Transvaginal mesh refers to synthetic mesh that is placed through the vagina. The FDA released a safety communication that relates specifically to transvaginal placement of surgical mesh for the treatment of pelvic organ prolapse. Synthetic mesh is also used to treat stress urinary incontinence and synthetic mesh is used in abdominal sacrocolpopexy. However, the FDA Safety Communication on serious complications associated with transvaginal placement of surgical mesh relates specifically to mesh placed vaginally for the treatment of pelvic organ prolapse.
History of Transvaginal Mesh:
Urogynecologists have long been searching for an alternative to the traditional Anterior and Posterior Colporrhaphy (A/P repair) in the treatment of pelvic organ prolapse. When an A/P repair procedure is done, the supportive tissue between the bladder and vagina, and the rectum and vagina, are brought together. The success of this procedure is variable and the procedure often times leads to an unacceptable shortening of the vagina.
In the mid-1960s, an abdominal alternative to the A/P repair was introduced. The procedure, now called the abdominal sacrocolpopexy, involves the elevation of the vagina to the sacrum via an abdominal incision.
Over the years, the mesh used to elevate the vagina has evolved as has the approach to the procedure. The sacrocolpopexy is the gold standard in prolapse treatment and is now done with the minimally invasive da Vinci robot.
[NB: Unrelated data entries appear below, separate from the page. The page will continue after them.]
import Summits.Ventures.Crystal3D.TopCut.X2Du61Agg3

/-!
# X2 cap cut `X2Du61` (u₀ = -61/100, degrees (d, d_X) = (10, 10)): kernel validation of Gram blocks E3 (chunk theorems okE3_3, okE3_4; cost proxy 0.07 Gbit)

HONEST FRAMING: generated data / kernel-validation file of the venture `Crystal3D` (cell `pub-crystal3d`, phase 2,
seat p2): one piece of the kernel replay of an EXACT pole-augmented («X2») Bachoc–Vallentin cap certificate on `S²`
(format `Bulk/CapX2Cert.X2Cert` of seat p1; cap level u₀ = -61/100, inner products ≤ 1/2) solved directly in
sum-of-squares form (`capx2sos.py` + `exactx2.py`: CLARABEL float solve → exact rounding → integer identities; certificate
`x2sos_d10_dX10_u61over100`, bound value 11.983236 < 12) and checked through `TopCut/X2SOSExpand.lean` + `X2SOSCheck.lean` +
`X2SOSSound.lean` (generic checker + soundness), `TopCut/CapSOSCheck.lean` and the tree's `ThreePointCert.CheckKron`.
Nothing geometric is proved in this file; plain lists of integers / rationals / monomials and `decide +kernel` facts about
them (standard axioms only, no `native_decide`).
-/

namespace Summit.Ventures.Crystal3D.TopCut.X2Du61

open Literature.Geometry.DiscreteGeometry Literature.Geometry.DiscreteGeometry.PolyCert PolyCert.SPoly
open Literature.Geometry.DiscreteGeometry.BachocVallentin
open Summit.Ventures.PackingBounds.ThreePointCert Summit.Ventures.Crystal3D.CapSOS Summit.Ventures.Crystal3D.CapX2 Summit.Ventures.Crystal3D.X2SOS

set_option maxRecDepth 100000 in
set_option maxHeartbeats 0 in
/-- Block `E3`: rows from 28 (11 rows) of `zᵀ(LLᵀ)z` added to `dE3c2` give `dE3c3` (kernel, Kronecker-packed chunk check). [folklore] -/
theorem okE3_3 : chunkOKK X2Du61.gE3K 28 11 X2Du61.dE3c2 X2Du61.dE3c3 = true := by
  decide +kernel

set_option maxRecDepth 100000 in
set_option maxHeartbeats 0 in
/-- Block `E3`: rows from 39 (10 rows) of `zᵀ(LLᵀ)z` added to `dE3c3` give `dE3c4` (kernel, Kronecker-packed chunk check). [folklore] -/
theorem okE3_4 : chunkOKK X2Du61.gE3K 39 10 X2Du61.dE3c3 X2Du61.dE3c4 = true := by
  decide +kernel

end Summit.Ventures.Crystal3D.TopCut.X2Du61
import Summits.SmoothPoincare4.SmoothPoincare4.Theorems.ConvexBisectionAcyclicBisectionExistsBeltSlideToTube
import Summits.SmoothPoincare4.SmoothPoincare4.Theorems.ConvexBisectionAcyclicBisectionExistsBeltTubeShrink
import HarnessLib

/-!
# From the end of the belt-circle slide to ANY second tube around the attaching circle, in `∂P`
# (stages (3a)+(3c) of node T3c-1 without the smallness hypothesis)
(node T3c-1 `node_belt_isotopic_pushoff` of the sub-goal T3 of stub `stub_steinRealisation` (NF6), line
`modp-braid-orbits`, crux `ConvexBisection.AcyclicBisectionExists`, item stmt-SmoothPoincare4-10508;
wave 3, worker Z5, lead c5)

`helper_belt_slideToTube` (`…BeltSlideToTube.lean`) compares the attaching tube of handle `i` with a second
tube `Φ₂` of `∂M` whose target is small.  Here the smallness hypothesis is removed by shrinking `Φ₂` radially
first (`…BeltTubeShrink.lean`: the core, the rotation field and the sign condition of
`CircleTube.exists_diffeotopy_reflect` are preserved): **for every second tube `Φ₂` around the attaching
circle of `h i` satisfying the hypotheses of the uniqueness theorem there are `κ ∈ (0, 1]` and `r₀ > 0` such
that for `0 < r < r₀` the end framed knot of the belt-circle slide is isotopic through knots of `∂P` off the
cores, carrying its framing, to `θ ↦ jA (Φ₂ (uDir b θ, κ · reflFibre s (r θ)))` framed by `d(jA)` of the
velocity of `ε ↦ Φ₂ (uDir b θ, κ · (reflFibre s (r θ) + ε reflFibre s (θ²)))`** (`exists_slideEnd_to_anyTube`;
registered helper `helper_belt_slideToAnyTube`; the end data are `tubeEndPoint`/`tubeEndFraming` of the shrunk
tube `shrinkTube Φ₂ κ`, whose values are given by `shrinkTube_apply`).

Everything is proved; no named facts.

## References
* A. A. Kosinski, *Differential Manifolds*, Academic Press (1993), III (3.1), (3.5), VI §6. [Kosinski1993]
-/

noncomputable section

-- the prescribed namespace `Summit.<P>.<Sub>.…` duplicates `SmoothPoincare4` (P = Sub)
set_option linter.dupNamespace false

open scoped Manifold ContDiff Topology
open Set Function Metric Filter Bundle

namespace Summit.SmoothPoincare4.SmoothPoincare4.Theorems.AcyclicBisectionExists.ModpBraidOrbits

open Literature.Topology.FourManifolds Literature.Topology.FourManifolds.HandleAttachingMap
  Literature.Geometry.Symplectic

variable {ι : Type*} [Finite ι] {M : Type} [TopologicalSpace M] [T2Space M] [CompactSpace M]
  [ChartedSpace (EuclideanHalfSpace 4) M] [IsManifold (𝓡∂ 4) ∞ M] {h : ι → HandleAttachingMap 3 2 M}
  {P : Type*} [TopologicalSpace P] [T2Space P] [ChartedSpace (EuclideanHalfSpace 4) P] [IsManifold (𝓡∂ 4) ∞ P]

omit [T2Space M] [CompactSpace M] in
/-- The quarter tube of the boundary tube is an open neighbourhood of the core. [folklore] -/
theorem isOpen_boundaryTube_quarter (f : HandleAttachingMap 3 2 M) :
    IsOpen (f.boundaryTube.toHomeo '' ((univ : Set (sphere (0 : EuclideanSpace ℝ (Fin 2)) 1)) ×ˢ
      ball (0 : EuclideanSpace ℝ (Fin 2)) (1 / 4))) := by
  refine f.boundaryTube.toHomeo.isOpen_image_of_subset_source (isOpen_univ.prod isOpen_ball) ?_
  rintro ⟨θ, w⟩ ⟨-, hw⟩
  rw [mem_ball_zero_iff] at hw
  exact f.boundaryTube.mem_source_iff.2 (by linarith)

/-- **Stages (3a)+(3c) in `∂P` for ANY second tube** (shrink first). [cite: Kosinski1993, III (3.5) and VI §6] -/
theorem exists_slideEnd_to_anyTube (D : MultiAttachmentData h (𝓡∂ 4) P) (i : ι) (b : Bool)
    {Φ₂ : CircleTube ↥((𝓡∂ 4).boundary M)} (hcore : ∀ θ, (h i).boundaryTube.core θ = Φ₂.core θ)
    {s : ℝ} (hs : s ^ 2 = 1) (hsgn : ∀ x, 0 < s * CircleTube.frameSign (h i).boundaryTube Φ₂ x)
    {β : sphere (0 : EuclideanSpace ℝ (Fin 2)) 1 → ℝ} (hβ : ContMDiff (𝓡 1) 𝓘(ℝ, ℝ) ∞ β)
    (hang : ∀ x, CircleTube.frameVec (h i).boundaryTube Φ₂ x = rotPlane (β x) planeE0) :
    ∃ (κ : ℝ) (hκ : 0 < κ) (hκ1 : κ ≤ 1) (r₀ : ℝ), 0 < r₀ ∧ r₀ ≤ 1 / 4 ∧ ∀ r : ℝ, 0 < r → r < r₀ →
      ∃ (hmem : ∀ θ : sphere (0 : EuclideanSpace ℝ (Fin 2)) 1, (h i).toFun (tubeLongitudePt b r θ) ∈ coresComplement h)
        (hmem' : ∀ θ : sphere (0 : EuclideanSpace ℝ (Fin 2)) 1,
          tubeEndPoint (shrinkTube Φ₂ hκ hκ1) b s r θ ∈ coresComplement h)
        (Ψ : KnotIsotopyInBoundary (fun θ => D.jA ⟨(h i).toFun (tubeLongitudePt b r θ), hmem θ⟩)
          (fun θ => D.jA ⟨tubeEndPoint (shrinkTube Φ₂ hκ hκ1) b s r θ, hmem' θ⟩))
        (νt : ℝ → sphere (0 : EuclideanSpace ℝ (Fin 2)) 1 → EuclideanSpace ℝ (Fin 4)),
        (∀ t θ, ∃ a : ↥(coresComplement h), (a : M) ∈ range (h i).toFun ∧ Ψ.toFun t θ = D.jA a) ∧
        IsFramingAlong Ψ
          (fun θ => mfderiv (𝓡∂ 4) (𝓡∂ 4) (fun a : ↥(coresComplement h) => D.jA a)
            ⟨(h i).toFun (tubeLongitudePt b r θ), hmem θ⟩
            (mfderiv (𝓡∂ 4) (𝓡∂ 4) (h i).toFun (tubeLongitudePt b r θ)
              ((closedBallCoeDeriv ((tubeLongitudePt b r θ : ↥(handleTube 3 2)) :
                closedBall (0 : EuclideanSpace ℝ (Fin 4)) 1)).symm (slideEndVec b r θ))))
          νt ∧
        ∀ θ, νt 1 θ = mfderiv (𝓡∂ 4) (𝓡∂ 4) D.jA ⟨tubeEndPoint (shrinkTube Φ₂ hκ hκ1) b s r θ, hmem' θ⟩
          (tubeEndFraming (shrinkTube Φ₂ hκ hκ1) b s r θ) := by
  -- shrink `Φ₂` into the quarter tube of the attaching tube
  have hcO : ∀ θ, Φ₂.core θ ∈ (h i).boundaryTube.toHomeo ''
      ((univ : Set (sphere (0 : EuclideanSpace ℝ (Fin 2)) 1)) ×ˢ ball (0 : EuclideanSpace ℝ (Fin 2)) (1 / 4)) := by
    intro θ
    rw [← hcore θ, CircleTube.core_apply]
    exact ⟨(θ, 0), ⟨mem_univ _, by simp⟩, rfl⟩
  obtain ⟨κ, hκ, hκ1, hsmall⟩ := exists_shrinkTube_target_subset (Φ := Φ₂) (isOpen_boundaryTube_quarter (h i)) hcO
  have hcore' : ∀ θ, (h i).boundaryTube.core θ = (shrinkTube Φ₂ hκ hκ1).core θ := core_eq_shrinkTube hκ hκ1 hcore
  have hsgn' : ∀ x, 0 < s * CircleTube.frameSign (h i).boundaryTube (shrinkTube Φ₂ hκ hκ1) x :=
    frameSign_shrinkTube_pos hκ hκ1 hcore hsgn
  have hang' : ∀ x, CircleTube.frameVec (h i).boundaryTube (shrinkTube Φ₂ hκ hκ1) x = rotPlane (β x) planeE0 :=
    fun x => by rw [frameVec_shrinkTube hκ hκ1 hcore x]; exact hang x
  obtain ⟨r₀, hr₀, hr₀4, H⟩ := exists_slideEnd_to_tube D i b hcore' hs hsgn' hβ hang' hsmall
  exact ⟨κ, hκ, hκ1, r₀, hr₀, hr₀4, H⟩

/-! ### Registered helper -/

/-- **Registered helper `helper_belt_slideToAnyTube` (node T3c-1 of NF6 `stub_steinRealisation`, stages
(3a)+(3c) in `∂P` for ANY second tube, wave 3, lead c5).**  As `helper_belt_slideToTube`, for every second
tube `Φ₂` of `∂M` around the attaching circle of `h i` with the hypotheses of
`CircleTube.exists_diffeotopy_reflect` (no smallness): after shrinking `Φ₂` radially by some `κ ∈ (0, 1]`
(`shrinkTube Φ₂ κ (θ, w) = Φ₂ (θ, κ w)`) the end framed knot of the belt-circle slide is isotopic through
knots of `∂P` off the cores, carrying its framing, to the explicit framed knot in the coordinates of the
shrunk tube (`tubeEndPoint`, `tubeEndFraming`). [cite: Kosinski1993, III (3.5) and VI §6] -/
theorem helper_belt_slideToAnyTube :
    ∀ {ι : Type} [Finite ι] {M : Type} [TopologicalSpace M] [T2Space M] [CompactSpace M]
      [ChartedSpace (EuclideanHalfSpace 4) M] [IsManifold (𝓡∂ 4) ∞ M]
      {h : ι → Literature.Topology.FourManifolds.HandleAttachingMap 3 2 M}
      {P : Type} [TopologicalSpace P] [T2Space P] [ChartedSpace (EuclideanHalfSpace 4) P] [IsManifold (𝓡∂ 4) ∞ P]
      (D : Literature.Topology.FourManifolds.HandleAttachingMap.MultiAttachmentData h (𝓡∂ 4) P) (i : ι) (b : Bool)
      (Φ₂ : Literature.Topology.FourManifolds.CircleTube ↥((𝓡∂ 4).boundary M))
      (_ : ∀ θ, (h i).boundaryTube.core θ = Φ₂.core θ) (s : ℝ) (_ : s ^ 2 = 1)
      (_ : ∀ x, 0 < s * Literature.Topology.FourManifolds.CircleTube.frameSign (h i).boundaryTube Φ₂ x)
      (β : Metric.sphere (0 : EuclideanSpace ℝ (Fin 2)) 1 → ℝ) (_ : ContMDiff (𝓡 1) 𝓘(ℝ, ℝ) ∞ β)
      (_ : ∀ x, Literature.Topology.FourManifolds.CircleTube.frameVec (h i).boundaryTube Φ₂ x =
        Literature.Topology.FourManifolds.rotPlane (β x) Literature.Topology.FourManifolds.planeE0),
      ∃ (κ : ℝ) (hκ : 0 < κ) (hκ1 : κ ≤ 1) (r₀ : ℝ), 0 < r₀ ∧ r₀ ≤ 1 / 4 ∧ ∀ r : ℝ, 0 < r → r < r₀ →
        ∃ (hmem : ∀ θ : Metric.sphere (0 : EuclideanSpace ℝ (Fin 2)) 1,
            (h i).toFun (Summit.SmoothPoincare4.SmoothPoincare4.Theorems.AcyclicBisectionExists.ModpBraidOrbits.tubeLongitudePt b r θ) ∈
              Literature.Topology.FourManifolds.HandleAttachingMap.coresComplement h)
          (hmem' : ∀ θ : Metric.sphere (0 : EuclideanSpace ℝ (Fin 2)) 1,
            Summit.SmoothPoincare4.SmoothPoincare4.Theorems.AcyclicBisectionExists.ModpBraidOrbits.tubeEndPoint
              (Summit.SmoothPoincare4.SmoothPoincare4.Theorems.AcyclicBisectionExists.ModpBraidOrbits.shrinkTube Φ₂ hκ hκ1) b s r θ ∈
              Literature.Topology.FourManifolds.HandleAttachingMap.coresComplement h)
          (Ψ : Literature.Geometry.Symplectic.KnotIsotopyInBoundary
            (fun θ => D.jA ⟨(h i).toFun
              (Summit.SmoothPoincare4.SmoothPoincare4.Theorems.AcyclicBisectionExists.ModpBraidOrbits.tubeLongitudePt b r θ), hmem θ⟩)
            (fun θ => D.jA ⟨Summit.SmoothPoincare4.SmoothPoincare4.Theorems.AcyclicBisectionExists.ModpBraidOrbits.tubeEndPoint
              (Summit.SmoothPoincare4.SmoothPoincare4.Theorems.AcyclicBisectionExists.ModpBraidOrbits.shrinkTube Φ₂ hκ hκ1) b s r θ,
                hmem' θ⟩))
          (νt : ℝ → Metric.sphere (0 : EuclideanSpace ℝ (Fin 2)) 1 → EuclideanSpace ℝ (Fin 4)),
          (∀ t θ, ∃ a : ↥(Literature.Topology.FourManifolds.HandleAttachingMap.coresComplement h),
            (a : M) ∈ Set.range (h i).toFun ∧ Ψ.toFun t θ = D.jA a) ∧
          Literature.Geometry.Symplectic.IsFramingAlong Ψ
            (fun θ => mfderiv (𝓡∂ 4) (𝓡∂ 4)
              (fun a : ↥(Literature.Topology.FourManifolds.HandleAttachingMap.coresComplement h) => D.jA a)
              ⟨(h i).toFun (Summit.SmoothPoincare4.SmoothPoincare4.Theorems.AcyclicBisectionExists.ModpBraidOrbits.tubeLongitudePt b r θ),
                hmem θ⟩
              (mfderiv (𝓡∂ 4) (𝓡∂ 4) (h i).toFun
                (Summit.SmoothPoincare4.SmoothPoincare4.Theorems.AcyclicBisectionExists.ModpBraidOrbits.tubeLongitudePt b r θ)
                ((Literature.Topology.FourManifolds.closedBallCoeDeriv
                  ((Summit.SmoothPoincare4.SmoothPoincare4.Theorems.AcyclicBisectionExists.ModpBraidOrbits.tubeLongitudePt b r θ :
                    ↥(Literature.Topology.FourManifolds.handleTube 3 2)) : Metric.closedBall (0 : EuclideanSpace ℝ (Fin 4)) 1)).symm
                  (Summit.SmoothPoincare4.SmoothPoincare4.Theorems.AcyclicBisectionExists.ModpBraidOrbits.slideEndVec b r θ))))
            νt ∧
          ∀ θ, νt 1 θ = mfderiv (𝓡∂ 4) (𝓡∂ 4) D.jA
            ⟨Summit.SmoothPoincare4.SmoothPoincare4.Theorems.AcyclicBisectionExists.ModpBraidOrbits.tubeEndPoint
              (Summit.SmoothPoincare4.SmoothPoincare4.Theorems.AcyclicBisectionExists.ModpBraidOrbits.shrinkTube Φ₂ hκ hκ1) b s r θ, hmem' θ⟩
            (Summit.SmoothPoincare4.SmoothPoincare4.Theorems.AcyclicBisectionExists.ModpBraidOrbits.tubeEndFraming
              (Summit.SmoothPoincare4.SmoothPoincare4.Theorems.AcyclicBisectionExists.ModpBraidOrbits.shrinkTube Φ₂ hκ hκ1) b s r θ) := by
  intro ι _ M _ _ _ _ _ h P _ _ _ _ D i b Φ₂ hcore s hs hsgn β hβ hang
  exact exists_slideEnd_to_anyTube D i b hcore hs hsgn hβ hang

end Summit.SmoothPoincare4.SmoothPoincare4.Theorems.AcyclicBisectionExists.ModpBraidOrbits

end
import Mathlib

/-!
# Quadratic spectral-mapping resolvent kernel (solo-blind programme, kernel #172)

Pure algebra behind the `two-constants certificate' (B12) for the resonance factor of a
periodic monodromy `M`: with `t = tr M` (or any element commuting with `M`) the quadratic
`p(z) = z (z - t)` satisfies the factorisations

`(1 - M) * (1 + M - t) = (1 - t) - (M * M - t * M) = (1 + M - t) * (1 - M)`,

so a two-sided inverse `e` of `E := (1 - t) - (M * M - t * M)` (available as soon as
`‖M * M - t * M‖ < |1 - t|`) yields the two-sided inverse `(1 + M - t) * e = e * (1 + M - t)`
of `1 - M`; in a normed ring this gives `‖(1 - M)⁻¹‖ ≤ (1 + ‖M‖ + ‖t‖) ‖e‖`.
The eigenvector form of the spectral mapping (`M v = μ v ⇒ (M² - tM) v = μ(μ - t) v`) is
recorded for matrices.  No analysis is used here.
-/

namespace Summit.AnomalousDissipation.AnomalousDissipation.Theorems

section ring

variable {R : Type*} [Ring R]

/-- `(1 - M)(1 + M - T) = (1 - T) - (M² - TM)` when `T` commutes with `M`. -/
theorem soloBlind_quad_factor_left (M T : R) (hT : T * M = M * T) :
    (1 - M) * (1 + M - T) = (1 - T) - (M * M - T * M) := by
  have h : (1 - M) * (1 + M - T) = (1 - T) - (M * M - M * T) := by noncomm_ring
  rw [h, ← hT]

/-- `(1 + M - T)(1 - M) = (1 - T) - (M² - TM)` (no commutation needed). -/
theorem soloBlind_quad_factor_right (M T : R) :
    (1 + M - T) * (1 - M) = (1 - T) - (M * M - T * M) := by
  noncomm_ring

/-- If `E = (1 - T) - (M² - T M)` has a two-sided inverse `e` and `T` commutes with `M`, then
`1 - M` has the right inverse `(1 + M - T) e` and the left inverse `e (1 + M - T)`. -/
theorem soloBlind_resolvent_of_quadratic (M T e : R) (hT : T * M = M * T)
    (h1 : ((1 - T) - (M * M - T * M)) * e = 1) (h2 : e * ((1 - T) - (M * M - T * M)) = 1) :
    (1 - M) * ((1 + M - T) * e) = 1 ∧ (e * (1 + M - T)) * (1 - M) = 1 := by
  constructor
  · rw [← mul_assoc, soloBlind_quad_factor_left M T hT, h1]
  · rw [mul_assoc, soloBlind_quad_factor_right M T, h2]

/-- The two one-sided inverses of `1 - M` coincide (so `1 - M` is a unit). -/
theorem soloBlind_resolvent_of_quadratic_two_sided (M T e : R) (hT : T * M = M * T)
    (h1 : ((1 - T) - (M * M - T * M)) * e = 1) (h2 : e * ((1 - T) - (M * M - T * M)) = 1) :
    (1 + M - T) * e = e * (1 + M - T) := by
  obtain ⟨hr, hl⟩ := soloBlind_resolvent_of_quadratic M T e hT h1 h2
  exact (left_inv_eq_right_inv hl hr).symm

/-- `1 - M` is a unit under the hypotheses of `soloBlind_resolvent_of_quadratic`. -/
theorem soloBlind_isUnit_one_sub_of_quadratic (M T e : R) (hT : T * M = M * T)
    (h1 : ((1 - T) - (M * M - T * M)) * e = 1) (h2 : e * ((1 - T) - (M * M - T * M)) = 1) :
    IsUnit (1 - M) := by
  obtain ⟨hr, hl⟩ := soloBlind_resolvent_of_quadratic M T e hT h1 h2
  have heq := soloBlind_resolvent_of_quadratic_two_sided M T e hT h1 h2
  refine ⟨⟨1 - M, (1 + M - T) * e, hr, ?_⟩, rfl⟩
  rw [heq]; exact hl

end ring

section normed

variable {R : Type*} [NormedRing R] [NormOneClass R]

/-- Norm form of the resolvent transfer: `‖(1 + M - T) e‖ ≤ (1 + ‖M‖ + ‖T‖) ‖e‖`. -/
theorem soloBlind_resolvent_norm_le (M T e : R) :
    ‖(1 + M - T) * e‖ ≤ (1 + ‖M‖ + ‖T‖) * ‖e‖ := by
  calc ‖(1 + M - T) * e‖ ≤ ‖1 + M - T‖ * ‖e‖ := norm_mul_le _ _
    _ ≤ (1 + ‖M‖ + ‖T‖) * ‖e‖ := by
        gcongr
        calc ‖1 + M - T‖ ≤ ‖1 + M‖ + ‖T‖ := norm_sub_le _ _
          _ ≤ ‖(1 : R)‖ + ‖M‖ + ‖T‖ := by gcongr; exact norm_add_le _ _
          _ = 1 + ‖M‖ + ‖T‖ := by rw [norm_one]

end normed

section matrix

variable {𝕜 : Type*} [CommRing 𝕜] {n : Type*} [Fintype n]

/-- Spectral mapping for the quadratic `z(z - t)` on an eigenvector. -/
theorem soloBlind_quad_eigen (M : Matrix n n 𝕜) (v : n → 𝕜) (μ t : 𝕜)
    (h : M.mulVec v = μ • v) :
    (M * M - t • M).mulVec v = (μ * (μ - t)) • v := by
  rw [Matrix.sub_mulVec, ← Matrix.mulVec_mulVec, h, Matrix.mulVec_smul, h,
    Matrix.smul_mulVec, h, smul_smul, smul_smul, ← sub_smul]
  congr 1; ring

end matrix

end Summit.AnomalousDissipation.AnomalousDissipation.Theorems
The sacrocolpopexy is effective because it treats the prolapse by restoring the normal anatomy of the vagina.
The vaginal alternative to the A/P repair has evolved more dramatically over the past 50 years. The initial procedures involved elevating the vagina directly to the sacrospinous ligament with suture.
Biologic graft material was then incorporated into the repair to increase the success rate.
However, outcomes from these repairs remained unpredictable.
Vaginal repair with synthetic mesh was then introduced and is the subject of the current transvaginal mesh controversy. The idea is to perform a transvaginal procedure that results in a repair that is similar to the sacrocolpopexy. Just like the sacrocolpopexy, synthetic mesh is placed between the bladder and vagina and rectum and vagina. But in the transvaginal approach, the vagina is elevated to the sacrospinous ligament instead of the sacrum.
Complications with transvaginal mesh
The complications mentioned in the FDA safety communication on the transvaginal placement of surgical mesh for pelvic organ prolapse include mesh erosion, mesh contraction, pelvic pain, and painful sexual intercourse.
Rates of mesh erosion and mesh contraction are minimized by placing the mesh meticulously in the correct anatomic plane. When placed correctly, the vaginal portion of the mesh is lying identically as if the mesh were placed abdominally during sacrocolpopexy.
The FDA communication explains that pelvic pain and painful sexual intercourse are the result of mesh erosion and mesh contraction. However, these symptoms are known to occur even when the mesh does not erode or contract. Further, these symptoms occur during all prolapse procedures that involve the sacrospinous ligament, whether mesh is used or not. These symptoms also are less likely to occur abdominally, where the elevation point of the mesh is the sacrum and not the sacrospinous ligament.
What can be done to minimize the symptoms of pelvic pain and painful sexual intercourse?
Another way to phrase this question is to ask how can the symptoms of pelvic pain and painful sexual intercourse following transvaginal placement of surgical mesh for pelvic organ prolapse be minimized to the rates of these symptoms encountered following sacrocolpopexy?
One way to minimize these symptoms is to ensure during surgery that the vagina is elevated to the non-mobile segment of the sacrospinous ligament. This portion of the ligament has less pain fibers than the more muscular part of the ligament.
Another way is to place the mesh in a tension free manner.
During the tension free approach, the mesh is placed in the correct anatomic plane and then a small pessary in the shape of a diaphragm is left in the vagina for 6 weeks after surgery. The diaphragm elevates the vagina while the mesh incorporates into the tissue. After 6 weeks, the pessary is removed and the vagina is elevated in an entirely tension free manner.
The most common complication following a mesh augmented vaginal repair is mesh extrusion. This occurs when small fragments of mesh are exposed in the vagina. Most mesh extrusions are managed in the office by excising the extruded mesh.
It is important to note that when mesh is placed properly, it should not be felt by the patient. If placed properly and a mesh extrusion occurs, it is almost always at the suture line in the vagina, which is the area of weakness following the surgery. This is why removal of the extruded mesh takes care of the problem.
The incidence of mesh extrusion in patients who underwent their first vaginal mesh surgery with Dr. Shashoua is less than 5%. As mentioned above, most mesh extrusions are managed by simple office excision.
There are many other risks with mesh augmented vaginal or da Vinci repairs but these risks are extremely rare in our patients. These risks include erosion of the mesh into the bowel or vagina, bowel injury, unrecognized bladder injury, severe hemorrhage, and fistula tract formation.